Saturday, December 18, 2004

We're only the Good Guys if we act like it

I am growing increasingly more alarmed at the things our country is justifying in the name of "War on Terrorism." While the events of 9/11 are horrifically tragic, if we use that to justify prisoner abuse in Guantanamo Bay and holding prisoners without access to lawyers because they might be terrorists, or hell, even if they are terrorists, than we lose any right to claim we're the "Good Guys" and we're all about justice and freedom. We're no better than the terrorists when we behave this way.

No better than the terrorists? Some might say that's overly harsh. "How can you compare this to the BEHEADINGS that are going on in Iraq?" I've heard people argue. The answer: I can't. Those are horrific crimes. 9/11 was a horrific crime. But since when is our goal to only be less horrific than the terrorists? If they're beheading people, then it's okay for us to "only" abuse prisoners, to "only" deny them due process? My God, that is really frightening. I'm not an Iraqi or a Muslim, so I can't be ashamed of their behavior. I am an American and a Christian, and I am ashamed of our behavior.

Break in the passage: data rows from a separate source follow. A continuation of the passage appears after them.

import Summits.QuantumFields.QCD.Theorems.SpectralDefectExtinctionExtinctionBuildsQCDStubHermitianWilsonCombesThomas
import Summits.QuantumFields.QCD.Theses.WilsonMobilityGap
import Literature.Barriers.QuantumFields.WilsonDeterminantSign
import Literature.Analysis.Matrix.CoerciveCombesThomas
import Literature.MathematicalPhysics.QuantumLattice.WilsonDiracRangeOne

/-!
# Crux `MobilityGap` (stmt-QuantumFields-9150), line `Ideator6Sketch`, stub `stub_pocketPlateau` (S1a) —
# the deterministic large-`|η|` regime of the reweighted valence fractional-moment bound (fragment)

The stub `stub_pocketPlateau` asks for an Aizenman–Molchanov bound, uniform in the torus and in `η > 0`,
for the `|det D_W(U,x,1)|^{N_f}`-reweighted Wilson-measure fractional moment of the entries of the
VALENCE resolvent `(Γ₅ D_W(U,m₀,1) − E − iη)⁻¹` in the doubler pocket `m₀ ∈ [-3/2,-1]`.  Its small-`η`
part is open (no Wegner / fractional-moment theory for Gibbs-correlated `SU(3)` link disorder is in
print).  This file records the complementary regime, which is DETERMINISTIC and holds for every sea
mass, every valence mass, every energy, every coupling and every flavour number:

* `norm_inv_hermitianWilsonDirac_sub_apply_le` — Combes–Thomas off the real axis with an explicit
  floor: for `0 < η₀ ≤ 1`, `|η| ≥ η₀`, every torus, every `SU(3)` field `U`, all `m₀, E`:
  `‖(Γ₅ D_W(U,m₀,1) − (E + iη))⁻¹(p,q)‖ ≤ (2/η₀) · exp(−(η₀/400) ‖p − q‖₁)` in the periodic taxi
  distance (floor `‖(H − E − iη)v‖² ≥ η²‖v‖²` for the Hermitian `H − E`; range one and off-site
  row/column sums `≤ 96` of `D_W`; `96 (e^{η₀/400} − 1) ≤ η₀/2`).  At `η₀ = 1`, `E = 0` this is the
  landed `stub_hermitianWilsonCombesThomas` (crux `ExtinctionBuildsQCD`, line `weyl-window`).
* `pocketPlateau_largeEta` — the registered fragment: the stub's reweighted quotient of integrals,
  VERBATIM, is `≤ (2/η₀) · exp(−(s η₀/400) Σ_i |v_i|)` for all `0 ≤ s ≤ 1`, `0 < η₀ ≤ 1`, `|η| ≥ η₀`,
  all `N_f, β, x, m₀, S, E`, all displacements `|v_i| ≤ S` and all colour/spin indices.  The
  measure theory is weight-agnostic: the pointwise bound is integrated against the non-negative
  weight, and a vanishing or undefined normalisation makes the quotient `0`.

What remains of `stub_pocketPlateau` after this file is exactly its `0 < η < η₀` part, i.e. the
localisation content proper (the reweighted, `m₀`-uniform twin of
`IntegerCriticalLine.InteriorPlateauLocalisation`, stmt-QuantumFields-9690, open).

References (prose): Combes–Thomas, Comm. Math. Phys. 34 (1973) 251; Aizenman–Graf, J. Phys. A 31
(1998) 6783, §2; Aizenman–Warzel, *Random Operators*, GSM 168 (2015), §10.3.
Pure theorem file (no definitions).
-/

noncomputable section

namespace Summit.QuantumFields.QCD.Theorems.MobilityGapPinch

open scoped BigOperators Topology ComplexConjugate
open MeasureTheory Filter Set Matrix Complex Finset
open Literature.MathematicalPhysics.QuantumFieldTheory Literature.MathematicalPhysics.QuantumLattice
  Literature.Probability.LatticeModels Literature.Barriers.QuantumFields.WilsonDeterminant
open Summit.QuantumFields.QCD.Cruxes.ExtinctionBuildsQCD.WeylWindow

/-! ### Combes–Thomas for `Γ₅ D_W − (E + iη)` with an explicit floor `|η| ≥ η₀` -/

/-- A real shift of a Hermitian matrix is Hermitian: `(H − E·1)ᴴ = H − E·1` for real `E`. -/
theorem isHermitian_sub_ofReal_smul_one {n : Type*} [DecidableEq n] {H : Matrix n n ℂ} (hH : H.IsHermitian) (E : ℝ) :
    (H - (E : ℂ) • (1 : Matrix n n ℂ)).IsHermitian := by
  refine hH.sub ?_
  unfold Matrix.IsHermitian
  rw [conjTranspose_smul, conjTranspose_one, Complex.star_def, Complex.conj_ofReal]

/-- **Combes–Thomas for the Hermitian Wilson–Dirac resolvent off the real axis, explicit floor.**
For `0 < η₀ ≤ 1`, every real `η` with `η₀ ≤ |η|`, every torus `(ℤ/L)⁴`, every `SU(3)` gauge field
`U`, every bare mass `m₀`, every real energy `E` and all colour–spin indices `p, q`:
`‖(Γ₅ D_W(U,m₀,1) − (E + iη))⁻¹(p,q)‖ ≤ (2/η₀) · exp(−(η₀/400) · ‖p.1 − q.1‖₁)` in the periodic taxi
distance — uniformly in `U`, `m₀`, `E`, `L`. [folklore] -/
theorem norm_inv_hermitianWilsonDirac_sub_apply_le {L : ℕ} [NeZero L]
    (U : GaugeConfig 4 L (Matrix.specialUnitaryGroup (Fin 3) ℂ)) (m₀ E η η₀ : ℝ)
    (hη₀ : 0 < η₀) (hη₁ : η₀ ≤ 1) (hη : η₀ ≤ |η|) (p q : TorusSite 4 L × Fin 3 × Fin 4) :
    ‖(hermitianWilsonDirac (fundamentalRep (Fin 3)) U m₀ 1 -
        ((E : ℂ) + (η : ℂ) * Complex.I) •
          (1 : Matrix (TorusSite 4 L × Fin 3 × Fin 4) (TorusSite 4 L × Fin 3 × Fin 4) ℂ))⁻¹ p q‖ ≤
      2 / η₀ * Real.exp (-(η₀ / 400 * (torusTaxiDist p.1 q.1 : ℝ))) := by
  set H : Matrix (TorusSite 4 L × Fin 3 × Fin 4) (TorusSite 4 L × Fin 3 × Fin 4) ℂ :=
    hermitianWilsonDirac (fundamentalRep (Fin 3)) U m₀ 1 with hHdef
  set A : Matrix (TorusSite 4 L × Fin 3 × Fin 4) (TorusSite 4 L × Fin 3 × Fin 4) ℂ :=
    H - ((E : ℂ) + (η : ℂ) * Complex.I) • 1 with hAdef
  have hρ : ∀ g : Matrix.specialUnitaryGroup (Fin 3) ℂ,
      fundamentalRep (Fin 3) g ∈ Matrix.unitaryGroup (Fin 3) ℂ :=
    fun g => fundamentalRep_mem_unitaryGroup g
  -- off-site entries of `A` are entries of `H_W`, with the moduli of `D_W`
  have hoff : ∀ p q : TorusSite 4 L × Fin 3 × Fin 4, p ≠ q →
      ‖A p q‖ = ‖wilsonDirac (fundamentalRep (Fin 3)) U m₀ 1 p q‖ := by
    intro p q hpq
    rw [hAdef, Matrix.sub_apply, Matrix.smul_apply, one_apply_ne hpq, smul_zero, sub_zero, hHdef,
      hermitianWilsonDirac, ct_norm_hW_apply]
  -- range one in the taxi distance of the sites
  have hrange : ∀ p q : TorusSite 4 L × Fin 3 × Fin 4, A p q ≠ 0 → torusTaxiDist p.1 q.1 ≤ 1 := by
    intro p q h
    by_cases hpq : p = q
    · rw [hpq, torusTaxiDist_self]; exact zero_le_one
    · refine torusTaxiDist_le_one_of_wilsonDirac_ne_zero (fundamentalRep (Fin 3)) hρ U m₀ p q ?_
      intro h0
      exact h (norm_eq_zero.1 (by rw [hoff p q hpq, h0, norm_zero]))
  -- off-site row and column sums `≤ 96`
  have hrow : ∀ p, ∑ q ∈ univ.filter (fun q : TorusSite 4 L × Fin 3 × Fin 4 => torusTaxiDist p.1 q.1 ≠ 0),
      ‖A p q‖ ≤ 96 := by
    intro p
    calc _ = ∑ q ∈ univ.filter (fun q : TorusSite 4 L × Fin 3 × Fin 4 => torusTaxiDist p.1 q.1 ≠ 0),
          ‖wilsonDirac (fundamentalRep (Fin 3)) U m₀ 1 p q‖ := by
          refine Finset.sum_congr rfl fun q hq => hoff p q ?_
          rintro rfl
          exact (Finset.mem_filter.1 hq).2 (torusTaxiDist_self _)
      _ ≤ 32 * (3 : ℕ) := wilsonDirac_rowSum_torusTaxiDist_le (fundamentalRep (Fin 3)) hρ U m₀ p
      _ = 96 := by norm_num
  have hcol : ∀ q, ∑ p ∈ univ.filter (fun p : TorusSite 4 L × Fin 3 × Fin 4 => torusTaxiDist p.1 q.1 ≠ 0),
      ‖A p q‖ ≤ 96 := by
    intro q
    calc _ = ∑ p ∈ univ.filter (fun p : TorusSite 4 L × Fin 3 × Fin 4 => torusTaxiDist p.1 q.1 ≠ 0),
          ‖wilsonDirac (fundamentalRep (Fin 3)) U m₀ 1 p q‖ := by
          refine Finset.sum_congr rfl fun p hp => hoff p q ?_
          rintro rfl
          exact (Finset.mem_filter.1 hp).2 (torusTaxiDist_self _)
      _ ≤ 32 * (3 : ℕ) := wilsonDirac_colSum_torusTaxiDist_le (fundamentalRep (Fin 3)) hρ U m₀ q
      _ = 96 := by norm_num
  -- the floor with `g = η₀`: `‖(H − E − iη) v‖² ≥ η² ‖v‖² ≥ η₀² ‖v‖²` (`H − E` is Hermitian)
  have hfloor : ∀ v : TorusSite 4 L × Fin 3 × Fin 4 → ℂ,
      η₀ ^ 2 * ∑ i, ‖v i‖ ^ 2 ≤ ∑ i, ‖(A *ᵥ v) i‖ ^ 2 := by
    intro v
    have hHE : (H - (E : ℂ) • (1 : Matrix _ _ ℂ)).IsHermitian :=
      isHermitian_sub_ofReal_smul_one
        (isHermitian_hermitianWilsonDirac (fundamentalRep (Fin 3)) hρ U m₀ 1) E
    have h1 := sq_mul_sum_norm_sq_le_of_isHermitian hHE η v
    have hA : A = H - (E : ℂ) • (1 : Matrix _ _ ℂ) - ((η : ℂ) * Complex.I) • 1 := by
      rw [hAdef, add_smul, sub_sub]
    have hN : 0 ≤ ∑ i, ‖v i‖ ^ 2 := Finset.sum_nonneg fun i _ => by positivity
    have hη2 : η₀ ^ 2 ≤ η ^ 2 := by
      rw [← sq_abs η]
      exact pow_le_pow_left₀ hη₀.le hη 2
    calc η₀ ^ 2 * ∑ i, ‖v i‖ ^ 2 ≤ η ^ 2 * ∑ i, ‖v i‖ ^ 2 := mul_le_mul_of_nonneg_right hη2 hN
      _ ≤ _ := by rw [hA]; exact h1
  -- the rate `θ = η₀/400`: `96 (e^θ − 1) ≤ 192 θ ≤ η₀/2`
  have hθ0 : (0 : ℝ) ≤ η₀ / 400 := by positivity
  have hθ : (96 : ℝ) * (Real.exp (η₀ / 400) - 1) ≤ η₀ / 2 := by
    have h1 := Real.abs_exp_sub_one_le (x := η₀ / 400) (by rw [abs_of_nonneg hθ0]; linarith)
    rw [abs_of_nonneg hθ0, abs_of_nonneg (by linarith [Real.add_one_le_exp (η₀ / 400 : ℝ)])] at h1
    linarith
  obtain ⟨-, hB⟩ := Literature.Analysis.Matrix.coercive_combes_thomas
    (fun p q : TorusSite 4 L × Fin 3 × Fin 4 => torusTaxiDist p.1 q.1)
    (fun p => torusTaxiDist_self p.1) (fun p q => torusTaxiDist_comm p.1 q.1)
    (fun p q r => torusDistOne_triangle (Ls := fun _ : Fin 4 => L) p.1 q.1 r.1)
    A hrange 96 hrow hcol η₀ (η₀ / 400) hη₀ hθ0 hfloor hθ
  exact hB p q

/-! ### The reweighted fractional moment in the regime `|η| ≥ η₀` -/

/-- **Fragment of `stub_pocketPlateau` (S1a), the deterministic regime `|η| ≥ η₀`.**  For every
flavour number `N_f`, coupling `β`, sea mass `x`, exponent `0 ≤ s ≤ 1`, floor `0 < η₀ ≤ 1`, valence
mass `m₀`, torus of side `2S+1`, energy `E`, every `η` with `η₀ ≤ |η|`, every displacement `v` with
`|v_i| ≤ S` and all colour/spin indices, the `|det D_W(U,x,1)|^{N_f}`-reweighted Wilson-measure
`s`-moment of the `(0,a,α; v,b,γ)` entry of `(Γ₅ D_W(U,m₀,1) − E − iη)⁻¹` (the stub's quotient of
integrals, verbatim) is `≤ (2/η₀) · exp(−(s η₀/400) Σ_i |v_i|)`.  Combes–Thomas entry by entry
(`norm_inv_hermitianWilsonDirac_sub_apply_le`) integrated against the non-negative weight; on the
odd torus the taxi distance from `0` to the class of `v ∈ [-S,S]⁴` is `Σ_i |v_i|`. [folklore] -/
theorem pocketPlateau_largeEta : ∀ (Nf : ℕ) (β x s η₀ : ℝ), 0 ≤ s → s ≤ 1 → 0 < η₀ → η₀ ≤ 1 →
    ∀ (m₀ : ℝ) (S : ℕ) (E η : ℝ), η₀ ≤ |η| → ∀ v : Fin 4 → ℤ, (∀ i, |v i| ≤ S) →
      ∀ (a b : Fin 3) (α γ : Fin 4),
        (∫ U : GaugeConfig 4 (2 * S + 1) (Matrix.specialUnitaryGroup (Fin 3) ℂ),
            ‖fermionDet (wilsonDirac (fundamentalRep (Fin 3)) U x 1)‖ ^ Nf *
              ‖(hermitianWilsonDirac (fundamentalRep (Fin 3)) U m₀ 1 -
                  ((E : ℂ) + (η : ℂ) * Complex.I) • (1 : Matrix (TorusSite 4 (2 * S + 1) × Fin 3 × Fin 4)
                    (TorusSite 4 (2 * S + 1) × Fin 3 × Fin 4) ℂ))⁻¹
                ((0 : TorusSite 4 (2 * S + 1)), a, α) (Torus.proj (2 * S + 1) v, b, γ)‖ ^ s
            ∂(wilsonMeasure (d := 4) (L := 2 * S + 1) (fundamentalRep (Fin 3)) β)) /
          (∫ U : GaugeConfig 4 (2 * S + 1) (Matrix.specialUnitaryGroup (Fin 3) ℂ),
            ‖fermionDet (wilsonDirac (fundamentalRep (Fin 3)) U x 1)‖ ^ Nf
            ∂(wilsonMeasure (d := 4) (L := 2 * S + 1) (fundamentalRep (Fin 3)) β)) ≤
        2 / η₀ * Real.exp (-(s * η₀ / 400 * ∑ i, |(v i : ℝ)|)) := by
  intro Nf β x s η₀ hs0 hs1 hη₀ hη₁ m₀ S E η hη v hv a b α γ
  -- abbreviations
  set μW : Measure (GaugeConfig 4 (2 * S + 1) (Matrix.specialUnitaryGroup (Fin 3) ℂ)) :=
    wilsonMeasure (d := 4) (L := 2 * S + 1) (fundamentalRep (Fin 3)) β with hμW
  set f : GaugeConfig 4 (2 * S + 1) (Matrix.specialUnitaryGroup (Fin 3) ℂ) → ℝ :=
    fun U => ‖fermionDet (wilsonDirac (fundamentalRep (Fin 3)) U x 1)‖ ^ Nf with hf
  set X : GaugeConfig 4 (2 * S + 1) (Matrix.specialUnitaryGroup (Fin 3) ℂ) → ℝ :=
    fun U => ‖(hermitianWilsonDirac (fundamentalRep (Fin 3)) U m₀ 1 -
      ((E : ℂ) + (η : ℂ) * Complex.I) • (1 : Matrix (TorusSite 4 (2 * S + 1) × Fin 3 × Fin 4)
        (TorusSite 4 (2 * S + 1) × Fin 3 × Fin 4) ℂ))⁻¹
      ((0 : TorusSite 4 (2 * S + 1)), a, α) (Torus.proj (2 * S + 1) v, b, γ)‖ with hX
  -- the distance from `0` to the class of `v` is `Σ |v_i|`
  have hdist : ((torusTaxiDist (0 : TorusSite 4 (2 * S + 1)) (Torus.proj (2 * S + 1) v) : ℕ) : ℝ) =
      ∑ i, |(v i : ℝ)| :=
    cast_torusDistOne_zero_proj S v hv
  -- the pointwise (deterministic) bound
  set K : ℝ := 2 / η₀ with hK
  have hK1 : 1 ≤ K := by
    rw [hK, le_div_iff₀ hη₀]; linarith
  set e : ℝ := Real.exp (-(η₀ / 400 * ∑ i, |(v i : ℝ)|)) with he
  have hepos : 0 < e := Real.exp_pos _
  have hXle : ∀ U, X U ≤ K * e := by
    intro U
    have h := norm_inv_hermitianWilsonDirac_sub_apply_le U m₀ E η η₀ hη₀ hη₁ hη
      ((0 : TorusSite 4 (2 * S + 1)), a, α) (Torus.proj (2 * S + 1) v, b, γ)
    rw [hdist] at h
    exact h
  -- its fractional power: `X^s ≤ (K e)^s = K^s e^s ≤ K e^s`
  set B₀ : ℝ := K * Real.exp (-(s * η₀ / 400 * ∑ i, |(v i : ℝ)|)) with hB₀
  have hB₀0 : 0 ≤ B₀ := by rw [hB₀]; exact mul_nonneg (by linarith) (Real.exp_pos _).le
  have hXs : ∀ U, X U ^ s ≤ B₀ := by
    intro U
    have hX0 : 0 ≤ X U := norm_nonneg _
    calc X U ^ s ≤ (K * e) ^ s := Real.rpow_le_rpow hX0 (hXle U) hs0
      _ = K ^ s * e ^ s := Real.mul_rpow (by linarith) hepos.le
      _ ≤ K * e ^ s :=
          mul_le_mul_of_nonneg_right (Real.rpow_le_self_of_one_le hK1 hs1) (Real.rpow_nonneg hepos.le _)
      _ = B₀ := by
          rw [hB₀, he, ← Real.exp_mul]
          congr 2
          ring
  -- pointwise bound of the integrand
  have hf0 : ∀ U, 0 ≤ f U := fun U => pow_nonneg (norm_nonneg _) _
  have hpt : ∀ U, f U * X U ^ s ≤ f U * B₀ := fun U => mul_le_mul_of_nonneg_left (hXs U) (hf0 U)
  -- the normalisation
  have hZ0 : 0 ≤ ∫ U, f U ∂μW := integral_nonneg hf0
  show (∫ U, f U * X U ^ s ∂μW) / (∫ U, f U ∂μW) ≤ B₀
  rcases hZ0.eq_or_lt with hZ | hZ
  · rw [← hZ, div_zero]
    exact hB₀0
  · -- a positive normalisation forces integrability of the weight
    have hfi : Integrable f μW := by
      by_contra h
      exact hZ.ne' (integral_undef h)
    have hnum : ∫ U, f U * X U ^ s ∂μW ≤ (∫ U, f U ∂μW) * B₀ := by
      rw [← integral_mul_const]
      exact integral_mono_of_nonneg
        (Eventually.of_forall fun U => mul_nonneg (hf0 U) (Real.rpow_nonneg (norm_nonneg _) _))
        (hfi.mul_const B₀) (Eventually.of_forall hpt)
    rw [div_le_iff₀ hZ]
    exact hnum.trans_eq (mul_comm _ _)

end Summit.QuantumFields.QCD.Theorems.MobilityGapPinch

end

Equally disturbing is this gem from Fox news about a Cornell University Survey that found that nearly half of Americans want to curtail the rights of Muslim-Americans. Innocent people who just happen to belong to the same faith (and for the vast majority of them, a much more moderate version of that faith) than the criminals who orchestrated the 9/11 attacks. Even more chilling for me personally as both a Christian and a Republican:

The survey conducted by Cornell University also found that Republicans and people who described themselves as highly religious were more apt to support curtailing Muslims' civil liberties than Democrats or people who are less religious.


How can followers of Christ justify this? How can those in the party of Lincoln justify this? As soon as we do this, we might as well go up to the terrorists and say "You won." We say we're fighting them, but then we're letting them turn us away from our ideals about justice and equality for all and innocent until proven guilty? I thought we'd learned our lesson in World War II with the Japanese "relocation camps."

We want to think we're the Good Guys in the War on Terror, but unless we behave like it, we're nothing more than the "At Least We're Not as Bad as the Really Bad Guys." And that simply isn't good enough to earn us the white hat.

1 Comments:

At 1:51 PM, Anonymous Anonymous said...

Yes. A lovely country in which we live. I guess no one remembers the Japanese internment camps. (Most of them probably never were even told about them.)

We are an ignorant, ignorant country.